ASSIGNMENT: Among the entries below, find the lines with the word "hμZsf" and return them.

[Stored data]
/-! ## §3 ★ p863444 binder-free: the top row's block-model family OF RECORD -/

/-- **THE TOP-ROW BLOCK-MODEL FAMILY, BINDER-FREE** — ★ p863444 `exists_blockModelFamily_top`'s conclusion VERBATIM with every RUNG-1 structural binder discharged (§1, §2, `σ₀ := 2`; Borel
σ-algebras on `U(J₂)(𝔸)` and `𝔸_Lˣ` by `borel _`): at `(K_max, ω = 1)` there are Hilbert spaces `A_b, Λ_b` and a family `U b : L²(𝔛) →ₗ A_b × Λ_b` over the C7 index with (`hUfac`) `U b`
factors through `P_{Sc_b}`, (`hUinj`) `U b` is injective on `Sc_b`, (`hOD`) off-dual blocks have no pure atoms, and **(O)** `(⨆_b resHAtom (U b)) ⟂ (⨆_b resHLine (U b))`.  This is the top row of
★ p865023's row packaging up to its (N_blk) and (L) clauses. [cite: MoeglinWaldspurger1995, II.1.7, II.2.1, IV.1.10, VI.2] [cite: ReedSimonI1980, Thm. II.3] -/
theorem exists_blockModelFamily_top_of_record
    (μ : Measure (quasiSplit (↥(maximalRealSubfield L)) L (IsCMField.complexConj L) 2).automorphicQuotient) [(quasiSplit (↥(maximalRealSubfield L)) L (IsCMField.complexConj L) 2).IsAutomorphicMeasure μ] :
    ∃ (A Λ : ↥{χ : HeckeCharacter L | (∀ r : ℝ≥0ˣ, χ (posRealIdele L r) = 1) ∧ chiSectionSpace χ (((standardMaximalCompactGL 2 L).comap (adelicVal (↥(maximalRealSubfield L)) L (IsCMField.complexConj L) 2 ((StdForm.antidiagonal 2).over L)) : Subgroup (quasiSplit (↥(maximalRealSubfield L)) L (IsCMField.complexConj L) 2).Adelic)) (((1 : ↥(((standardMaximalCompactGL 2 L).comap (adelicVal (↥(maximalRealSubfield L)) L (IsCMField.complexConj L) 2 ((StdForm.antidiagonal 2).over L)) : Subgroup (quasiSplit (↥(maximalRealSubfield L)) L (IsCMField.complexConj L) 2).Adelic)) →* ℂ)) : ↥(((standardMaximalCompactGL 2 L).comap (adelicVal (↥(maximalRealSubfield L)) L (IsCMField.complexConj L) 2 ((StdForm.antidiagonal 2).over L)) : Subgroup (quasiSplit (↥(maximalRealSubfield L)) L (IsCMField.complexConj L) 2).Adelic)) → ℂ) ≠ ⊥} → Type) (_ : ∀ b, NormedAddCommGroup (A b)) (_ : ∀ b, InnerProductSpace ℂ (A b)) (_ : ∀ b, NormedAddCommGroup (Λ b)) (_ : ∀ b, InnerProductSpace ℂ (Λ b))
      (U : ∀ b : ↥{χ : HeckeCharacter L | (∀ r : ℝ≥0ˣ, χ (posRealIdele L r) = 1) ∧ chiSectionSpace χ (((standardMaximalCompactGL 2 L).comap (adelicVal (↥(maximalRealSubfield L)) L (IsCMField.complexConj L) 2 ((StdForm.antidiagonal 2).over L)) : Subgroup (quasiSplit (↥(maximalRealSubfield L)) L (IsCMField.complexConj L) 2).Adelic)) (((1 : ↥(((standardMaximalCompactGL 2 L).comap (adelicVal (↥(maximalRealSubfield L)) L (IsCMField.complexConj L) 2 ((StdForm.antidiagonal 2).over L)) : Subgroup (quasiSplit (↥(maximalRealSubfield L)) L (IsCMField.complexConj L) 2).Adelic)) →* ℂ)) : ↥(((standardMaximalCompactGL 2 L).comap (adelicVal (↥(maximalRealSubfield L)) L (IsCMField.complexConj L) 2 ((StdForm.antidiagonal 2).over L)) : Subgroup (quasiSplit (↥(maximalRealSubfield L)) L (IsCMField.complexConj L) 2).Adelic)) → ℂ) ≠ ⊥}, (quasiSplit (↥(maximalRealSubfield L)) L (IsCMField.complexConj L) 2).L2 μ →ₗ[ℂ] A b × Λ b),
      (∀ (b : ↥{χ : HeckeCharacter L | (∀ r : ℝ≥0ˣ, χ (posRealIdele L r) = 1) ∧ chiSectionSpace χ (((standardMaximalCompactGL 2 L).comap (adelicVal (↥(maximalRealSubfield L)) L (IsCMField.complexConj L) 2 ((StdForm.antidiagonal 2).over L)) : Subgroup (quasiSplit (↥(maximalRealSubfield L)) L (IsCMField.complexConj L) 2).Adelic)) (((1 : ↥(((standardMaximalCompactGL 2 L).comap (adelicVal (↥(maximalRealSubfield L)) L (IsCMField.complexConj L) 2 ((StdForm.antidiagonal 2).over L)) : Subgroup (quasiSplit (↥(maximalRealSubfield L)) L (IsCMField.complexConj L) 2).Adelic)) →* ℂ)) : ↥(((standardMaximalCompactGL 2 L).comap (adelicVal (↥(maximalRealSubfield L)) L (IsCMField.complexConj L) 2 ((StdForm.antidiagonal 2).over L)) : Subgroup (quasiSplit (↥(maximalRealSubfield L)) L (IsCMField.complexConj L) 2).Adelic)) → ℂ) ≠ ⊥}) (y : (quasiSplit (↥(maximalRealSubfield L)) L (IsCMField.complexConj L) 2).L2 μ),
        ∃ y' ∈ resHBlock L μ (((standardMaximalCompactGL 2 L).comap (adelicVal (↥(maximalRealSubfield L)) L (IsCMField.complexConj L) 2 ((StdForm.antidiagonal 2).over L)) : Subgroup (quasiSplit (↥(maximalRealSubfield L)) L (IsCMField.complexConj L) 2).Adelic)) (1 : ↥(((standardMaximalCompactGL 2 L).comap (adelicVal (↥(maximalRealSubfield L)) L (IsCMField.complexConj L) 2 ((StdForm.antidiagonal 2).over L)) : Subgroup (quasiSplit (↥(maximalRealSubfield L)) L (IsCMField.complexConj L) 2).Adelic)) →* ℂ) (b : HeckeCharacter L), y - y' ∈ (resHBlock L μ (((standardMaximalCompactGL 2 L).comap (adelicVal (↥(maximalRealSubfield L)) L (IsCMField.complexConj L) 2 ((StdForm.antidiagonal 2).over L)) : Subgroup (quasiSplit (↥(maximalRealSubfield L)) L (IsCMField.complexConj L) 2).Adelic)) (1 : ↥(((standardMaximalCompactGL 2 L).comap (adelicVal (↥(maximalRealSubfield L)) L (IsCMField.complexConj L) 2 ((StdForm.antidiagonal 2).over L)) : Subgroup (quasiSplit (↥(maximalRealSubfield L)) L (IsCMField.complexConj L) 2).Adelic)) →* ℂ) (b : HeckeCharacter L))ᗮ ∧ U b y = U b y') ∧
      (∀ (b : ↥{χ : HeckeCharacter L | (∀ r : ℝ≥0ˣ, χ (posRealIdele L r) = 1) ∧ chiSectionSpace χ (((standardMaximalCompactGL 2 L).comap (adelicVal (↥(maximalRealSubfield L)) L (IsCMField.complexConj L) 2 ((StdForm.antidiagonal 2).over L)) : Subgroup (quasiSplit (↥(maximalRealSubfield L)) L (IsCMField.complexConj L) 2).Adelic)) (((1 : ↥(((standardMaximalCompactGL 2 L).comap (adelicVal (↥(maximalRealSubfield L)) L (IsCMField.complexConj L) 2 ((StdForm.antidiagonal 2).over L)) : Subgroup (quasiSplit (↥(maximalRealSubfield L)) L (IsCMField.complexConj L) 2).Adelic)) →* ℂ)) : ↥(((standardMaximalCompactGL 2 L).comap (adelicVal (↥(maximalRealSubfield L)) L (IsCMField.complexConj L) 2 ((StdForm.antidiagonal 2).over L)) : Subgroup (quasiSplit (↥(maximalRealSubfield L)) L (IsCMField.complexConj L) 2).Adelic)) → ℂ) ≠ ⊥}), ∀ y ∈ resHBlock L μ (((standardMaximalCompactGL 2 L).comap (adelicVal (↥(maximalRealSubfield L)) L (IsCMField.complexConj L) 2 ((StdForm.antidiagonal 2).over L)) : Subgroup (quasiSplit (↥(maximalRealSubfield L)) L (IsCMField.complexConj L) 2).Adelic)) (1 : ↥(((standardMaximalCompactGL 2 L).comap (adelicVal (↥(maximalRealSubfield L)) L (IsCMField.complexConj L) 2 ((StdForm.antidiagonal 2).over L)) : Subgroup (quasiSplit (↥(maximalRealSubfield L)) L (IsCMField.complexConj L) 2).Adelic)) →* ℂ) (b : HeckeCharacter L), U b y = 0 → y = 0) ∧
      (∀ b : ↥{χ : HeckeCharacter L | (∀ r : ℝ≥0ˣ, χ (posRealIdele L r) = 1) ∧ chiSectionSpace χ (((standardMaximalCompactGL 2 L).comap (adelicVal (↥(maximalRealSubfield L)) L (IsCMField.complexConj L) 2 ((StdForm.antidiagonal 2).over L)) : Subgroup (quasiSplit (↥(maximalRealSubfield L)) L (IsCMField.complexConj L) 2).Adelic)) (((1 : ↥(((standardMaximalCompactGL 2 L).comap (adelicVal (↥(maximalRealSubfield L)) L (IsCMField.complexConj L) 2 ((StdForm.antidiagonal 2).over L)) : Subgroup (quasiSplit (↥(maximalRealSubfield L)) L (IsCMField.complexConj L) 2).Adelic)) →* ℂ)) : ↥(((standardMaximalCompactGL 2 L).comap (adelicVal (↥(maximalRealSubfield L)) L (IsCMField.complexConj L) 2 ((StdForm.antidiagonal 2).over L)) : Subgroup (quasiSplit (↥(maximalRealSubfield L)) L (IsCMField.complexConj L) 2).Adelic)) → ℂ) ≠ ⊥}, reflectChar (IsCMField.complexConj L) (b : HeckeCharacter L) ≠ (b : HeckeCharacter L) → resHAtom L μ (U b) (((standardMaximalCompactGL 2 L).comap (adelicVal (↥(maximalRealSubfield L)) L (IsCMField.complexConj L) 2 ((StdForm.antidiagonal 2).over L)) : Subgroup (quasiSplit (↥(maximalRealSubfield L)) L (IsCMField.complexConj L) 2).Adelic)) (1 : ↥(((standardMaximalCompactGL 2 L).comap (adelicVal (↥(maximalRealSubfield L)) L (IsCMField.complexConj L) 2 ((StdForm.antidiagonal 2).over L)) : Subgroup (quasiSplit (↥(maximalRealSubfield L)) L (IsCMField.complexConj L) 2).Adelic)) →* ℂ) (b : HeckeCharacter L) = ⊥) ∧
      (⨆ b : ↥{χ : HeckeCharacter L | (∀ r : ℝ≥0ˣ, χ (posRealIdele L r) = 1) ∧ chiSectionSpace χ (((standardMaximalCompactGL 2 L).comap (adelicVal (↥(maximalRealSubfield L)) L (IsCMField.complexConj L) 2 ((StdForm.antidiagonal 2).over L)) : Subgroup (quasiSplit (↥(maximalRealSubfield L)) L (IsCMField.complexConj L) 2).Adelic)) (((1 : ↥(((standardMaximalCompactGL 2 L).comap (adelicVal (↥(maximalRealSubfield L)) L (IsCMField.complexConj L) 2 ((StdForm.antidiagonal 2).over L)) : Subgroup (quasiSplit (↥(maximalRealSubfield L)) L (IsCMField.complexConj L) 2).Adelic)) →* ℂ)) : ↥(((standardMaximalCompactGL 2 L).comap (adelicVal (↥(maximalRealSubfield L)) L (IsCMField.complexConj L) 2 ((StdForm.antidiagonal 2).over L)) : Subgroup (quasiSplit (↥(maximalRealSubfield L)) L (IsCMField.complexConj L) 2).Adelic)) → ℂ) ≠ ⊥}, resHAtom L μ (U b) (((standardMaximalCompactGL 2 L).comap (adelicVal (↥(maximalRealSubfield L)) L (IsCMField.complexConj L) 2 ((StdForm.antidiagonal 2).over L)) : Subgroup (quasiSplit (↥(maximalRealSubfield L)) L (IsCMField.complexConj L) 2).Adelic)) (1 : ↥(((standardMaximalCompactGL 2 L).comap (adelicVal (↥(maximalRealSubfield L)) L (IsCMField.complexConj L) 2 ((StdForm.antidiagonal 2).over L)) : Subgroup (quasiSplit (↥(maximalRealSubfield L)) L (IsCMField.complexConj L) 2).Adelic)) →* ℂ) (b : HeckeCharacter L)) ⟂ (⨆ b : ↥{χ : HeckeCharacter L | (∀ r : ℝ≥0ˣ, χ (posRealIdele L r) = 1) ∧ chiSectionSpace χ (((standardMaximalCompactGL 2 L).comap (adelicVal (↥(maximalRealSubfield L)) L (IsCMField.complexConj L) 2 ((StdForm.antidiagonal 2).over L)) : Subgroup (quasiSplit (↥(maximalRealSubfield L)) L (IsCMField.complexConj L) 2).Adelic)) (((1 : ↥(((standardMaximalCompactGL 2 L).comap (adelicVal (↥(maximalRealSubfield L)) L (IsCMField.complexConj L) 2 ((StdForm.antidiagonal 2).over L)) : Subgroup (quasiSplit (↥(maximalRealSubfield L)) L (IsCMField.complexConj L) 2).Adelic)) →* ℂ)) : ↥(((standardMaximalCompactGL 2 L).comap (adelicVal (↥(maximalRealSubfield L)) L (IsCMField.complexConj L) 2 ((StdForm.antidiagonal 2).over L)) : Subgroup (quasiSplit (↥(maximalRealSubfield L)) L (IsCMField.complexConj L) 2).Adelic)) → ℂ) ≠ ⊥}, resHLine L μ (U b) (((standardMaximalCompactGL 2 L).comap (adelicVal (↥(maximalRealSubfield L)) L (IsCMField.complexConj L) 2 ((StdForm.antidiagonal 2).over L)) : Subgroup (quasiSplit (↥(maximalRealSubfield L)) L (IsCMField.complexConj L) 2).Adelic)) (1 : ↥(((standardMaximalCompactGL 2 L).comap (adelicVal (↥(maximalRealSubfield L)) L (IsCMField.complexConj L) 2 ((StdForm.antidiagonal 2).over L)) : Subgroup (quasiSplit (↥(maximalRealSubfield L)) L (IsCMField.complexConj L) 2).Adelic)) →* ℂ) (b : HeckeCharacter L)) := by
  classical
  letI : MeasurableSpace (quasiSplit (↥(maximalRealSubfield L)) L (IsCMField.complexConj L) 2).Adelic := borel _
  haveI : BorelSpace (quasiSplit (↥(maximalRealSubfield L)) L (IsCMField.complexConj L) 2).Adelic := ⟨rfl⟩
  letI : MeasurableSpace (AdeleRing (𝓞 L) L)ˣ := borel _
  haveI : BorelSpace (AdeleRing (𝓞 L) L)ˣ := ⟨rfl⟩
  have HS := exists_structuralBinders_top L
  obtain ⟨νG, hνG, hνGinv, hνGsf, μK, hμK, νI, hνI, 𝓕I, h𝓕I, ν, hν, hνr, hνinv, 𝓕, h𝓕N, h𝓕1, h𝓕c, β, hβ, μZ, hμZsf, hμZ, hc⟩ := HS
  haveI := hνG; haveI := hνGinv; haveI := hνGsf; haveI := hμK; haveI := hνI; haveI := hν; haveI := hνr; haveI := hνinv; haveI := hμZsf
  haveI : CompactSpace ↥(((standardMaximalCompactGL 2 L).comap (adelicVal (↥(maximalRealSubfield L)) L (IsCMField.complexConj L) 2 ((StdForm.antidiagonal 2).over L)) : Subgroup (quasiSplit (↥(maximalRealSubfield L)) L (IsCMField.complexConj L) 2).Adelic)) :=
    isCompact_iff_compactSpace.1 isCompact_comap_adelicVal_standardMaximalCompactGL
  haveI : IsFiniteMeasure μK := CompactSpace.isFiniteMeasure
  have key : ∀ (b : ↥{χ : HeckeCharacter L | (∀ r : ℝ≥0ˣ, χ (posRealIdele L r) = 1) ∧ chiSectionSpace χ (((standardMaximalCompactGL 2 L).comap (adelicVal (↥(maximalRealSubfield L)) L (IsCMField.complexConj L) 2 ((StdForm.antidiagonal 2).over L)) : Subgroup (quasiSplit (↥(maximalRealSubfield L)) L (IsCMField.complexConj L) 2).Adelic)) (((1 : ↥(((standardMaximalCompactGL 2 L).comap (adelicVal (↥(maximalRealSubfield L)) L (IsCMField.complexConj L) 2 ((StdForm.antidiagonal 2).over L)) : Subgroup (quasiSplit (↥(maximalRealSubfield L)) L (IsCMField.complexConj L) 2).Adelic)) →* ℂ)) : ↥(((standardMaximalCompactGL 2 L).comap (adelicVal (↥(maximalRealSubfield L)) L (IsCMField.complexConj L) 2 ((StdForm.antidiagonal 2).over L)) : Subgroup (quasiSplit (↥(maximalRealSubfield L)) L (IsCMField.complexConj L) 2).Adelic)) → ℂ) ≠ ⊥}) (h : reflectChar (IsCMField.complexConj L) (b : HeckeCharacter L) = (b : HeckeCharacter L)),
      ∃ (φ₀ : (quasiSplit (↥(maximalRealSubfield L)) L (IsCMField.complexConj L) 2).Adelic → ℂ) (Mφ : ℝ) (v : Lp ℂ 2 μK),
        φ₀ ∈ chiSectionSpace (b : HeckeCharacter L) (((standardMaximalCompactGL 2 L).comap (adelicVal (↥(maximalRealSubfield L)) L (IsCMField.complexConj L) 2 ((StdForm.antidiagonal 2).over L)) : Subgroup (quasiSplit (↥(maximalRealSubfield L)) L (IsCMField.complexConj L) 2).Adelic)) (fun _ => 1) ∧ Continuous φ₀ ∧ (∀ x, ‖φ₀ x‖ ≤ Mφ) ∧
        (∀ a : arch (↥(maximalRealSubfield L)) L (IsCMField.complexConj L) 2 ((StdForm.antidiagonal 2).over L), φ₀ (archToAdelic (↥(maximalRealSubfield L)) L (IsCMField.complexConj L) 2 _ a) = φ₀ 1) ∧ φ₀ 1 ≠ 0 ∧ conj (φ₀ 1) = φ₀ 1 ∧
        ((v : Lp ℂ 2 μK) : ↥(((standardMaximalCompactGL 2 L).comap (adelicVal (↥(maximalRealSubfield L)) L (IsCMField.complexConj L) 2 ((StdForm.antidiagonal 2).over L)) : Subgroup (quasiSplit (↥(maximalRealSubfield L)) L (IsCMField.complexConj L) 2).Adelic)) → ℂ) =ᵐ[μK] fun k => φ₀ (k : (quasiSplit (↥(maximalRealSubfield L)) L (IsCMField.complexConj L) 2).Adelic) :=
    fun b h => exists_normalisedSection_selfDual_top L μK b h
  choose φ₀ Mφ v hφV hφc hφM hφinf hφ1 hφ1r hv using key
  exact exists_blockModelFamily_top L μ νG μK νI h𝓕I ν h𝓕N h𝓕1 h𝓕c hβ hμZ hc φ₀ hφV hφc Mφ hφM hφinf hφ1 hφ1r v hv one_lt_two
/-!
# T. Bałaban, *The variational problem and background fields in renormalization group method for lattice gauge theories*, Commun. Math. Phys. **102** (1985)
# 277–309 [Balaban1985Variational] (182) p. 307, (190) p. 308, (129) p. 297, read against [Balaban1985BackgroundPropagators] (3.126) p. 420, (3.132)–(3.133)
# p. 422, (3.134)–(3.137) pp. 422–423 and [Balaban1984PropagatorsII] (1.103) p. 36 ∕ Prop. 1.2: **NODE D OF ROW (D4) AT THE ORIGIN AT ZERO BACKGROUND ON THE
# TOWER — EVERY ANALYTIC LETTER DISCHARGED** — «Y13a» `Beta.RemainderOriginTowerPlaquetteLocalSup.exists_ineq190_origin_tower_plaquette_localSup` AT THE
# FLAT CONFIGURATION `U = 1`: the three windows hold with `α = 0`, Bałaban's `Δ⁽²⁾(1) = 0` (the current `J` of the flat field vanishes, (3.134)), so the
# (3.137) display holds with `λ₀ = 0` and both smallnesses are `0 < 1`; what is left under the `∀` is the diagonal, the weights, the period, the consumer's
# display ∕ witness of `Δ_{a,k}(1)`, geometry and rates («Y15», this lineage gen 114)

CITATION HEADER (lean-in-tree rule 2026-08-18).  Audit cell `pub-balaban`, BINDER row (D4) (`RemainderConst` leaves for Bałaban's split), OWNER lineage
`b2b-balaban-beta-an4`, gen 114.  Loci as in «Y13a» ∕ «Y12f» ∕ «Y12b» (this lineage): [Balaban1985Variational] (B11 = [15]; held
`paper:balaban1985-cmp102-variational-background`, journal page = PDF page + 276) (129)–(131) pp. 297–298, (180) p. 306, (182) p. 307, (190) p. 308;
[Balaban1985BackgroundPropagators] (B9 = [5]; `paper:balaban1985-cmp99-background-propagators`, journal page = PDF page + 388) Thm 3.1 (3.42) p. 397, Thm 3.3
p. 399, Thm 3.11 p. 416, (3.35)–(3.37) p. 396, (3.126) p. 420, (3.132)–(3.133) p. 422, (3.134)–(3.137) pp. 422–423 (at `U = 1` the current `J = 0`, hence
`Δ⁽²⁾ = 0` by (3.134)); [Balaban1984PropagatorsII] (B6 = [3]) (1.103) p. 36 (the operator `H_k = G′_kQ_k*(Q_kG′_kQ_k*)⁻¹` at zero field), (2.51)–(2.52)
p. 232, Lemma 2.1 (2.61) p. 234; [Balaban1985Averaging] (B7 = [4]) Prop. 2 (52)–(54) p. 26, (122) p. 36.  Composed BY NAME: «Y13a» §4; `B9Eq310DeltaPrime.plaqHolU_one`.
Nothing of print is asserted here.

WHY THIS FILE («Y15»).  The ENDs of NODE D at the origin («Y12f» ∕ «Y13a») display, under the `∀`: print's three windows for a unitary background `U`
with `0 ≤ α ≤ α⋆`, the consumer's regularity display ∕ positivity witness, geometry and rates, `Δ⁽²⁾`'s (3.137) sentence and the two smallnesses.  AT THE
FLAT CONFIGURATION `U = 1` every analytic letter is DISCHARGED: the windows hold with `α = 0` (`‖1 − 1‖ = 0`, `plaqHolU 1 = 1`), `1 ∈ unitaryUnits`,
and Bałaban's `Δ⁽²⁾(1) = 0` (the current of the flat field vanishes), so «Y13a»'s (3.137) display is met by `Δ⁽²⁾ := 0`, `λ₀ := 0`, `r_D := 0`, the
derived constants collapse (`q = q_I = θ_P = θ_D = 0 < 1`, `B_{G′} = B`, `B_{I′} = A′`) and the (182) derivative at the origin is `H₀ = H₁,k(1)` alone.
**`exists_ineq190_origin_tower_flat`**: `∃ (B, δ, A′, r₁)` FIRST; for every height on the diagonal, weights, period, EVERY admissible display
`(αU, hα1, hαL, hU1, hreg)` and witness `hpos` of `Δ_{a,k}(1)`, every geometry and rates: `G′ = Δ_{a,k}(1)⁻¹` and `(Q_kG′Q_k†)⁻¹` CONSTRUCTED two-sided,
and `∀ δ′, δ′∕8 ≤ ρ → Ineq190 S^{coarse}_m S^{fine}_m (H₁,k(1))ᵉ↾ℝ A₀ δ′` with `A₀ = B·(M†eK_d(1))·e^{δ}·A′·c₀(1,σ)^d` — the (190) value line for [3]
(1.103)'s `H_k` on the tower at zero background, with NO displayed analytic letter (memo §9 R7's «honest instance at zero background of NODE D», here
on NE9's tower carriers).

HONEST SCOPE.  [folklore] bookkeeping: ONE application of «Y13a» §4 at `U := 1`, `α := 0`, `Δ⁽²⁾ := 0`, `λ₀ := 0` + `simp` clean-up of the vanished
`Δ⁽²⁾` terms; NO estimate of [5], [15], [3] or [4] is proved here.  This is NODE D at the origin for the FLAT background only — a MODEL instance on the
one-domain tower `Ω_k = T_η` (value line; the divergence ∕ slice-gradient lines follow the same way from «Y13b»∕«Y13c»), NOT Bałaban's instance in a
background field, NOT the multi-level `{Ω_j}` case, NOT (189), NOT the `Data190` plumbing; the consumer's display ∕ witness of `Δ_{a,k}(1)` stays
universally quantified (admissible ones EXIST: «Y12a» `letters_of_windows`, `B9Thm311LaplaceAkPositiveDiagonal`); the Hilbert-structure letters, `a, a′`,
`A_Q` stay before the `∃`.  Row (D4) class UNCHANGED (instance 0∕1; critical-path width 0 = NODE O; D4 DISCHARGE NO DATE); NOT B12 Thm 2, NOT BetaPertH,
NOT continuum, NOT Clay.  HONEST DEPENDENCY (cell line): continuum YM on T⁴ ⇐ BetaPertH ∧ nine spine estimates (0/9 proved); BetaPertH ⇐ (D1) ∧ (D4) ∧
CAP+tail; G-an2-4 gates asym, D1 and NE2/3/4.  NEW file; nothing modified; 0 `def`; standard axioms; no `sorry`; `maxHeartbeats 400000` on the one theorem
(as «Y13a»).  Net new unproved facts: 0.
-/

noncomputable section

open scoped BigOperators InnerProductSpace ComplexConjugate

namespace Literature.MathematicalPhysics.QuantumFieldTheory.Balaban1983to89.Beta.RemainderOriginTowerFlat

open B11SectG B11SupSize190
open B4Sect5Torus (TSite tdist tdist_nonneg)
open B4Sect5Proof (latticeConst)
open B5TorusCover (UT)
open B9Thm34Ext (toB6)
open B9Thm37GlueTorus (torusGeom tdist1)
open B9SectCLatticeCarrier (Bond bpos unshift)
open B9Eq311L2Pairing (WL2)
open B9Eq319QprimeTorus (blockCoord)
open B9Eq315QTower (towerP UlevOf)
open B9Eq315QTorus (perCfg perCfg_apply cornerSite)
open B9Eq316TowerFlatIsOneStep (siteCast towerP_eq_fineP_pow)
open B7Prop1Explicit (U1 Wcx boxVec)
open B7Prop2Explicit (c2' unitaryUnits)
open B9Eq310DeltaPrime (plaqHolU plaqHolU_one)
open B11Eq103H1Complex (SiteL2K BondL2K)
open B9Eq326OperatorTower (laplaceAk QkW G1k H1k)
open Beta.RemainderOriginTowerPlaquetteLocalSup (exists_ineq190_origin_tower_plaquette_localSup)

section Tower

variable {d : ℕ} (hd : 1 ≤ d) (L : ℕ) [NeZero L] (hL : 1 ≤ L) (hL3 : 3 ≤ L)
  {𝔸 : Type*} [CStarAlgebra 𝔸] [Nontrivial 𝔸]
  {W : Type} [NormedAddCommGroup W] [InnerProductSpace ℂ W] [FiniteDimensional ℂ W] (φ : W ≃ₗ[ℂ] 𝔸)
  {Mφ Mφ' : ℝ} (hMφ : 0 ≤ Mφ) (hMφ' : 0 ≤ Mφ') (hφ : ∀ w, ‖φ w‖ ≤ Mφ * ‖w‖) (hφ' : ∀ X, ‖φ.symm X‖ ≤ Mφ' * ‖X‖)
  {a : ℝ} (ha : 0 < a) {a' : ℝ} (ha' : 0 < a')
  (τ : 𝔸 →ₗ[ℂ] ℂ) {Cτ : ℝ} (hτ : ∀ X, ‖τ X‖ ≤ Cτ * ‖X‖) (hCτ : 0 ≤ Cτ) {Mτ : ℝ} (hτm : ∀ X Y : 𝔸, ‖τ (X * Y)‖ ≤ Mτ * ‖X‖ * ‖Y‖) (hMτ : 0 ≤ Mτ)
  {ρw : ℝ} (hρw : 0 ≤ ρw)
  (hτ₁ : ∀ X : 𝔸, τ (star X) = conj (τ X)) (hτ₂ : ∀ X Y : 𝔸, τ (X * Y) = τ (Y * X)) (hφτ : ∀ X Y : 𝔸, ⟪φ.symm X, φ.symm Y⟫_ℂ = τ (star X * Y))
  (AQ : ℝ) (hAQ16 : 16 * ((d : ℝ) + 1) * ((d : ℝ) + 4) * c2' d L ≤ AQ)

WRITTEN RESPONSE:
  obtain ⟨νG, hνG, hνGinv, hνGsf, μK, hμK, νI, hνI, 𝓕I, h𝓕I, ν, hν, hνr, hνinv, 𝓕, h𝓕N, h𝓕1, h𝓕c, β, hβ, μZ, hμZsf, hμZ, hc⟩ := HS
  haveI := hνG; haveI := hνGinv; haveI := hνGsf; haveI := hμK; haveI := hνI; haveI := hν; haveI := hνr; haveI := hνinv; haveI := hμZsf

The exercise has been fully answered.